**GOAL OF THE EXERCISE:** Repeat the lines beginning at the one with "rw [stalkIdeal_vanishingIdeal_closureImage_eq_map j" and running to the end of the material, keeping the first and last of them, exactly as they appear.

- Opening Delimiter -

/-- **`V(Z) ≅ V(C)` is regular** (the local rings of `V(Z)` are the `𝒪_{X, j u}/Z_{j u} ≅ 𝒪_{U,u}/C_u
≅ 𝒪_{V(C), c}`), `X` locally Noetherian, `T ⊆ j(U)` closed containing the centre.
[cite: BierstoneGrigorievMilmanWlodarczyk2011, Def. 3.1.3 (1)] -/
theorem isRegular_subscheme_vanishingIdeal_closureImage [IsLocallyNoetherian X]
    {C : U.IdealSheafData} (hCreg : Scheme.IsRegular C.subscheme) {T : Set X} (hT : IsClosed T)
    (hTj : T ⊆ Set.range j) (hCT : (C.support : Set U) ⊆ j ⁻¹' T) :
    Scheme.IsRegular (vanishingIdeal (closureImage j (C.support : Set U))).subscheme := by
  haveI : IsReduced C.subscheme := hCreg.isReduced
  have hC : C.radical = C := radical_eq_of_isReduced_subscheme C
  refine Scheme.isRegular_subscheme_of_forall _ fun y hy => ?_
  obtain ⟨u, rfl, hu⟩ := exists_eq_of_mem_support_vanishingIdeal_closureImage j hC hT hTj hCT hy
  obtain ⟨c, hc⟩ : u ∈ Set.range C.subschemeι := by rw [range_subschemeι]; exact hu
  haveI := hCreg c
  have e₂ := (nonempty_stalkSubschemeEquiv C c).some
  subst hc
  haveI : IsRegularLocalRing
      (U.presheaf.stalk (C.subschemeι c) ⧸ stalkIdeal C (C.subschemeι c)) :=
    IsRegularLocalRing.of_ringEquiv e₂.symm
  rw [stalkIdeal_vanishingIdeal_closureImage_eq_map j hC]
  exact IsRegularLocalRing.of_ringEquiv
    (Ideal.quotientEquiv _ _ (stalkEquivOfIsLocalIso j (C.subschemeι c)).symm rfl)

- Closing Delimiter -

**EXERCISE RESULT:**
  rw [stalkIdeal_vanishingIdeal_closureImage_eq_map j hC]
  exact IsRegularLocalRing.of_ringEquiv
    (Ideal.quotientEquiv _ _ (stalkEquivOfIsLocalIso j (C.subschemeι c)).symm rfl)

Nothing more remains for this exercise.